辞めるきっかけをずっと探していたのですが、高校の監督の顔が浮かんで何とか続けていました。ただ運動能力や体力には自信があったので、練習が辛いと思ったことはなかったですね」

――そんな中でも徐々に試合にも出るようになったのは、やはり実力があったから?
「これも実はラッキ―なんですよ。当時早稲田は優勝から遠ざかっていたのですが、1年生の冬に『鬼の連藏』と呼ばれた石井連藏さんが監督になったのですが、野手はとにかく体の大きいやつを集めろと言われてそれで一軍に呼ばれたんですね。その影響で最初は水口(栄二・元近鉄)が小さいという理由で外れていましたからね(笑)。

最初にリーグ戦に出た2年の春は全然結果が出なかったのですが、2年秋に先輩の穴埋めでまたチャンスをもらって、それから徐々にレギュラーに定着していきました。3年生になった時に正捕手候補だった選手が怪我をして、器用だからという理由でキャッチャーもやりました。バッティング練習のキャッチャー以外やったことがなかったのでビックリでしたね。(笑)。
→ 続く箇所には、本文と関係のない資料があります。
import Literature.Probability.LatticeModels.FKIsingObservableMartingale
import Literature.Probability.RandomPlanarGeometry.ObservableAdapted
import Literature.Probability.Process.NaturalFiltrationMartingale
import HarnessLib

/-!
# FK-Ising interfaces and SLE_{16/3}: the observable martingale in the natural filtration of the
driving process (layer 5: the monotone-class and optional-stopping bridge)

Topic `Literature/Probability/LatticeModels` (family `crit-ising`); theorems only (no definition,
no named fact). Fifth layer, identification half, of the decomposition of the named fact
`Literature.Probability.LatticeModels.convergesInLawToSLE_sixteen_thirds_fkInterface`
(**crit-ising.S17**, FK half; Chelkak–Duminil-Copin–Hongler–Kemppainen–Smirnov, C. R. Math. 352
(2014), Thm. 2). Layer 4 (`FKIsingObservableMartingale.lean`) isolated **(L‴)**
`exists_observableMartingale_fkInterface`: for some version `W` of the driving process of a
subsequential limit and *some* filtration, the FK observable stopped at the far-field stopping
time `τ_y` is a martingale for all large `y`. The printed statement behind it (CDHKS 2014, §3) is

> "for any `z ∈ Ω`, the process `M_t(z) = (∂_z[-G_t(w(z))⁻¹])^{1/2}`, `t ≤ T(z)`, where
> `G_t(w) = g_t(w) - W_t` and `T(z) = (1/9)(Im w(z))²`, is a martingale with respect to the
> filtration `(ℱ_t)_{t≥0}` generated by `W_t`"

(printed for the spin observable; for FK "the similar derivation of Theorem 2 from [Smi10] can
be found in [DCS12]", whose p. 29 reads "Since the convergence is uniform,
`M_t(z') := lim_{δ→0} M^δ_{τ_t}(z')` is a martingale … `√π M_t^z = √(g_t'(z)/(g_t(z) - W_t))` is
a martingale"), obtained there by passing the discrete observable martingales to the weak limit
against bounded continuous test functions — which produces the claim in *monotone-class* form
**(M5′)**: `E[(N^y_t - N^y_s) ψ(W_{S_0}, …, W_{S_{n-1}})] = 0` for the time-limited FK
observable process `N^y_t = O_{t ∧ y²/9}(iy)` (`Loewner.observableProcess`,
`ObservableShortTime.lean`), all `s ≤ t`, all finite families of times `S_k ≤ s` and all
continuous `|ψ| ≤ 1`. This file PROVES, for an arbitrary real process `W` with strongly
measurable coordinates and continuous paths on a probability space, everything between (M5′)
and (L‴):

* `martingale_re_im_observableProcess_of_cylinder` — **(M5′) ⟹ (M5)**, the literal sentence:
  real and imaginary parts of `N^y` are martingales in the natural filtration
  `Filtration.natural W` (adaptedness of `N^y`, `Loewner.stronglyAdapted_observableProcess_natural`,
  `ObservableAdapted.lean`; the monotone-class theorem `Process.martingale_natural_of_integral_cylinder`,
  `NaturalFiltrationMartingale.lean`; integrability: `integrable_observableProcess`,
  `integrable_cylinderIntegrand`);
* `martingale_re_im_stoppedObservable_natural_of_cylinder` — **(M5′) ⟹ the body of (L‴)** for
  this `W`, with the natural filtration and any level `y > 0`: optional stopping at
  `τ_y ≤ (y/128)² ≤ y²/9` (`Loewner.martingale_re_stoppedObservable`,
  `Loewner.martingale_im_stoppedObservable`, `ObservableDrivingMartingales.lean` /
  `ObservableShortTime.lean`: continuity of `t ↦ O_t(iy)` on `[0, y²/9]`, Le Gall Cor. 3.24 in a
  raw filtration). (CDHKS 2014, §3: from the displayed claim to "(5) is a martingale".)

The global consequences — (M5), (L‴), the identification fact (L) and crit-ising.S17 (FK) itself
from the two printed inputs of CDHKS §3, namely (J) the Kemppainen–Smirnov conclusions with the
convergence of the driving processes and (D) the discrete observable martingales with Smirnov's
convergence theorem — are the theorems `exists_naturalObservableMartingale_fkInterface_of_limitData`,
`exists_observableMartingale_fkInterface_of_limitData`,
`isSLELaw_of_isSubseqLimitLaw_fkInterfaceCurve_of_limitData` and
`convergesInLawToSLE_sixteen_thirds_fkInterface_of_traversalBound_of_limitData` of
`FKIsingCylinderIdentityAssembly.lean`, where (J) and (D) are HYPOTHESES.

## D-0026 review record (2026-08-15)

Earlier versions of this file vendored (M5′) and (M5) as closed named facts
(`exists_cylinderObservableIdentity_fkInterface`, `exists_naturalObservableMartingale_fkInterface`;
the latter already merged into a theorem with hypothesis (M5′) by a first review). The bad-split
review of (M5′) — its prove-seat had triaged it XL and asked to split it into Kemppainen–Smirnov's
theorem, DCS Lemma 6.6 and Smirnov's convergence theorem — found, with the sources open
(CDHKS arXiv:1312.0533, §3; Duminil-Copin–Smirnov arXiv:1109.1549, pp. 28–29, Thm. 3.15;
Kemppainen–Smirnov arXiv:1212.6215, Thm. 1.3, Cor. 1.5, Prop. 4.3): (i) the statement is a
faithful monotone-class weakening of the printed display and not an open problem; but (ii) it is
not a published result with its own locator — it is a STEP of the parent's own printed proof
(the displayed claim of CDHKS §3 = one sentence of DCS p. 29), (iii) sitting one PROVED lemma
(`exists_cylinderIdentityData_of_limitData`, `FKIsingCylinderIdentityAssembly.lean`) above the
conjunction of two distinct published theorems that the tree does not yet hold and that are
theories of their own: Kemppainen–Smirnov 2017, Thm. 1.5 with Cor. 1.7 (arXiv Thm. 1.3,
Cor. 1.5), for the FK family via Prop. 4.3, and Smirnov 2010, Thm. 2.2 = DCS Thm. 3.15 in its
Carathéodory-uniform form ("uniformly over all possible domains `Ω^δ_n`"), plus DCS Lemma 6.6.
Decompositions do not recurse (D-0026), so (M5′) was MERGED BACK into the parent's proof
obligation: no named fact remains in this file, the cylinder identity is the hypothesis `h` /
`hcyl` of the theorems here and in `FKIsingCylinderIdentityAssembly.lean`, and the named-fact
frontier of crit-ising.S17 (FK) is read at (C1) `fkInterface_traversalBound` and (L‴)
`exists_observableMartingale_fkInterface` (`FKIsingInterfaceSLEFrontier.lean`), with (J) ∧ (D)
below (L‴) as theorem hypotheses — the architecture of the spin half
(`InterfaceSLELimitData.lean`, `InterfaceSLEFrontier.lean`). The two missing theories are to enter
`Literature/` as first-class results under their own locators, not as decomposition children.

## On faithfulness

(M5′)/(M5), now hypotheses and conclusions of theorems, transcribe the displayed sentence of
CDHKS §3 for the FK observable of DCS p. 29. Differences, all special cases or consequences of
the printed claims: (i) only points `z = iy` on the imaginary axis of `ℍ` (`= φ⁻¹(Ω)`), where the
principal square root of `iy g_t'/(g_t - W_t)` is the continuous branch for `t ≤ y²/9`
(`Loewner.ShortTime.base_mem_slitPlane`), and the `t`-independent normalisation by `√z`
(`Loewner.fkObservable`); (ii) the *raw* natural filtration `Filtration.natural W` (no
completion, no right limits: the printed "filtration generated by `W_t`" read literally; DCS
p. 29 states the martingale property for the curve filtration `𝒢_t = σ(γ̃[0, t])` — the
natural-`W` form follows from either, `N^y` being `σ(W_{≤ t})`-measurable); (iii) the
cylinder/test-function form (M5′) is implied by the martingale property (the test functions are
bounded and `ℱ_s`-measurable) and is the form the printed proof produces.

## References

* D. Chelkak, H. Duminil-Copin, C. Hongler, A. Kemppainen, S. Smirnov, *Convergence of Ising
  interfaces to Schramm's SLE curves*, C. R. Math. Acad. Sci. Paris 352 (2014) 157–161
  (arXiv:1312.0533): Thm. 2, Thm. 3, §3.
* H. Duminil-Copin, S. Smirnov, *Conformal invariance of lattice models*, Clay Math. Proc. 15
  (2012) 213–276 (arXiv:1109.1549): Lemma 6.6, Thm. 3.15, Thm. 6.4, proof of Prop. 6.7 (p. 29).
* A. Kemppainen, S. Smirnov, *Random curves, scaling limits and Loewner evolutions*, Ann.
  Probab. 45 (2017) 698–779 (arXiv:1212.6215): Thm. 1.3/1.5, Cor. 1.5/1.7, Prop. 3.8, Prop. 4.3.
* S. Smirnov, *Conformal invariance in random cluster models. I*, Ann. Math. 172 (2010), Thm. 2.2.
* J.-F. Le Gall, *Brownian Motion, Martingales, and Stochastic Calculus* (2016), Cor. 3.24.
-/

noncomputable section

open MeasureTheory Filter Topology Complex
open UpperHalfPlane (upperHalfPlaneSet)
open scoped NNReal ENNReal
open Literature.Probability.LatticeModels Literature.Probability.Percolation

namespace Literature.Probability.LatticeModels

/-! ### (M5′) ⟹ (M5) ⟹ the body of (L‴): adaptedness, monotone class, optional stopping -/

section Bridge

open RandomPlanarGeometry RandomPlanarGeometry.Loewner

variable {Ω : Type*} {m : MeasurableSpace Ω} {P : Measure Ω} [IsProbabilityMeasure P]
  {W : ℝ≥0 → Ω → ℝ}

omit [IsProbabilityMeasure P] in
/-- The time-limited observable is integrable on a finite measure space (bounded by `2` and
measurable). [folklore] -/
theorem integrable_observableProcess [IsFiniteMeasure P] (hW : ∀ t, StronglyMeasurable (W t))
    (hWc : ∀ ω, Continuous (W · ω)) {y : ℝ} (hy : 0 < y) (t : ℝ≥0) :
    Integrable (observableProcess W y t) P := by
  have hmeas : Measurable (observableProcess W y t) :=
    measurable_observableProcess hWc (fun s _ ↦ (hW s).measurable) hy
  exact (integrable_const (2 : ℝ)).mono' hmeas.aestronglyMeasurable
    (ae_of_all _ fun ω ↦ norm_observableProcess_le hWc hy t ω)

omit [IsProbabilityMeasure P] in
/-- The cylinder integrand `(N_t - N_s) ψ(W_S)` is integrable (bounded by `4`, measurable).
[folklore] -/
theorem integrable_cylinderIntegrand [IsFiniteMeasure P] (hW : ∀ t, StronglyMeasurable (W t))
    (hWc : ∀ ω, Continuous (W · ω)) {y : ℝ} (hy : 0 < y) (s t : ℝ≥0) {n : ℕ} (S : Fin n → ℝ≥0)
    {ψ : (Fin n → ℝ) → ℝ} (hψc : Continuous ψ) (hψ1 : ∀ v, |ψ v| ≤ 1) :
    Integrable (fun ω ↦ (observableProcess W y t ω - observableProcess W y s ω) *
      (ψ (fun k ↦ W (S k) ω) : ℂ)) P := by
  have hV : Measurable fun ω ↦ (fun k ↦ W (S k) ω : Fin n → ℝ) :=
    measurable_pi_lambda _ fun k ↦ (hW (S k)).measurable
  have hψm : Measurable fun ω ↦ (ψ (fun k ↦ W (S k) ω) : ℂ) :=
    measurable_ofReal.comp (hψc.measurable.comp hV)
  have hN := fun r ↦ measurable_observableProcess (t := r) hWc (fun u _ ↦ (hW u).measurable) hy
  refine (integrable_const (4 : ℝ)).mono' (((hN t).sub (hN s)).mul hψm).aestronglyMeasurable
    (ae_of_all _ fun ω ↦ ?_)
  rw [norm_mul, Complex.norm_real, Real.norm_eq_abs]
  have ht := norm_observableProcess_le hWc hy t ω
  have hs := norm_observableProcess_le hWc hy s ω
  have h1 : ‖observableProcess W y t ω - observableProcess W y s ω‖ ≤ 4 :=
    (norm_sub_le _ _).trans (by linarith)
  have h2 := hψ1 (fun k ↦ W (S k) ω)
  calc ‖observableProcess W y t ω - observableProcess W y s ω‖ * |ψ fun k ↦ W (S k) ω|
      ≤ 4 * 1 := mul_le_mul h1 h2 (abs_nonneg _) (by norm_num)
    _ = 4 := by norm_num

/-- **Real and imaginary parts of the time-limited observable are natural-filtration martingales
as soon as the complex cylinder identity holds**: adaptedness
(`stronglyAdapted_observableProcess_natural`) + the monotone-class theorem
(`Process.martingale_natural_of_integral_cylinder`), after taking real and imaginary parts of the
complex identity (`integral_re`, `integral_im`). [folklore] -/
theorem martingale_re_im_observableProcess_of_cylinder (hW : ∀ t, StronglyMeasurable (W t))
    (hWc : ∀ ω, Continuous (W · ω)) {y : ℝ} (hy : 0 < y)
    (h : ∀ s t : ℝ≥0, s ≤ t → ∀ (n : ℕ) (S : Fin n → ℝ≥0), (∀ k, S k ≤ s) →
      ∀ ψ : (Fin n → ℝ) → ℝ, Continuous ψ → (∀ v, |ψ v| ≤ 1) →
        ∫ ω, (observableProcess W y t ω - observableProcess W y s ω) *
          (ψ (fun k ↦ W (S k) ω) : ℂ) ∂P = 0) :
    Martingale (fun t ω ↦ (observableProcess W y t ω).re) (Filtration.natural W hW) P ∧
    Martingale (fun t ω ↦ (observableProcess W y t ω).im) (Filtration.natural W hW) P := by
  obtain ⟨-, hre, him⟩ := stronglyAdapted_observableProcess_natural hW hWc hy
  have hint := fun t ↦ integrable_observableProcess (P := P) hW hWc hy t
  constructor
  · refine Process.martingale_natural_of_integral_cylinder hW hre (fun t ↦ (hint t).re)
      fun s t hst n S hS ψ hψc hψ1 ↦ ?_
    have hI := integrable_cylinderIntegrand (P := P) hW hWc hy s t S hψc hψ1
    have h0 := h s t hst n S hS ψ hψc hψ1
    have h1 := integral_re hI
    simp only [RCLike.re_to_complex, h0, Complex.zero_re] at h1
    rw [← h1]
    refine integral_congr_ae (ae_of_all _ fun ω ↦ ?_)
    simp only [Complex.re_mul_ofReal, Complex.sub_re]
  · refine Process.martingale_natural_of_integral_cylinder hW him (fun t ↦ (hint t).im)
      fun s t hst n S hS ψ hψc hψ1 ↦ ?_
    have hI := integrable_cylinderIntegrand (P := P) hW hWc hy s t S hψc hψ1
    have h0 := h s t hst n S hS ψ hψc hψ1
    have h1 := integral_im hI
    simp only [RCLike.im_to_complex, h0, Complex.zero_im] at h1
    rw [← h1]
    refine integral_congr_ae (ae_of_all _ fun ω ↦ ?_)
    simp only [Complex.im_mul_ofReal, Complex.sub_im]


/-- **The cylinder identity implies the stopped-observable martingales of (L‴), locally.** For a
real process `W` with strongly measurable coordinates and continuous paths on a probability space
and a level `y > 0`: if the time-limited FK observable `N^y = observableProcess W y` satisfies
`E[(N^y_t - N^y_s) ψ(W_S)] = 0` for all `s ≤ t`, all finite families of times `S ≤ s` and all
continuous `|ψ| ≤ 1` (the monotone-class form (M5′) of CDHKS §3's displayed claim), then the real
and imaginary parts of the FK observable stopped at the far-field stopping time `τ_y`
(`Loewner.stoppedObservable W y`) are martingales in the natural filtration of `W` — the body of
the layer-4 statement (L‴) `exists_observableMartingale_fkInterface` for this `W`, with
`𝓕 = Filtration.natural W`. Natural-filtration martingales by
`martingale_re_im_observableProcess_of_cylinder`, then optional stopping at
`τ_y ≤ (y/128)² ≤ y²/9` (`Loewner.martingale_re_stoppedObservable`,
`Loewner.martingale_im_stoppedObservable`; `W` is strongly adapted to its natural filtration).
(CDHKS 2014, §3: from "`M_t(z)`, `t ≤ T(z)`, is a martingale" to "(5) is a martingale"; DCS 2012,
p. 29.) [cite: CDHKSCRAS2014, §3] [cite: DuminilCopinSmirnov2012Clay, Prop. 6.7 (proof, p. 29)] -/
theorem martingale_re_im_stoppedObservable_natural_of_cylinder (hW : ∀ t, StronglyMeasurable (W t))
    (hWc : ∀ ω, Continuous (W · ω)) {y : ℝ} (hy : 0 < y)
    (h : ∀ s t : ℝ≥0, s ≤ t → ∀ (n : ℕ) (S : Fin n → ℝ≥0), (∀ k, S k ≤ s) →
      ∀ ψ : (Fin n → ℝ) → ℝ, Continuous ψ → (∀ v, |ψ v| ≤ 1) →
        ∫ ω, (observableProcess W y t ω - observableProcess W y s ω) *
          (ψ (fun k ↦ W (S k) ω) : ℂ) ∂P = 0) :
    Martingale (fun t ω ↦ (stoppedObservable W y t ω).re) (Filtration.natural W hW) P ∧
    Martingale (fun t ω ↦ (stoppedObservable W y t ω).im) (Filtration.natural W hW) P := by
  have hWad : StronglyAdapted (Filtration.natural W hW) W := Filtration.stronglyAdapted_natural hW
  obtain ⟨hre, him⟩ := martingale_re_im_observableProcess_of_cylinder hW hWc hy h
  exact ⟨martingale_re_stoppedObservable hWad hWc hy hre,
    martingale_im_stoppedObservable hWad hWc hy him⟩

end Bridge

end Literature.Probability.LatticeModels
小宮山さんから配球も考えてやれと言われたのですが、自分の出したサインどおりに投げてくれる小宮山さんがバッターを抑えていくと、徐々に楽しくなりましたね」

――大学4年生の春にはリ―グ優勝。ご自身も首位打者を獲得するなど活躍されましたが、卒業後の進路はどのように考えていましたか?
「単位もちゃんと取って教育実習も行って教員免許は取得していましたが、なんとなく野球は続けるだろうなというくらいで考えていました。そんな時に3つ上の先輩がリクルートで野球部を立ち上げるから来ないかという誘いをいただきました。それで面接に行ったら即内定だと言われて決まった感じですね。大学も人間科学部の1期生。監督が代わってメンバーに抜擢される。社会人野球も立ち上げメンバー。そういう意味では本当に運があると思いますね。4年生の春のリーグ戦で首位打者を獲得したのも、『運』が大きかったと思います」
(取材:西尾典文、写真:編集部)

 
後編は社会人野球、引退後、そして現在の事業についてお届けします。

 

上杉健さんプロフィール


1968年8月24日生まれ。長野県出身。長野県立深志高校から早稲田大学へ進学。4年時には東京六大学春季リーグ優勝、首位打者、ベストナインを獲得。卒業後は株式会社リクルートに入社。住宅情報事業部に配属。業務と並行して野球部でも活躍。野球部休部とともに株式会社ローソン野球部へ移籍。33歳まで野球部に在籍しその後社業へ戻るが、高校野球の監督をするという夢を実現させるべく、学校法人駿台学園にて教員へ転身。教員と高校野球の監督を経験。現在は株式会社GutsCareerSupportを設立し、高校生の年代からのキャリア教育、競技力向上における事業などを行っている。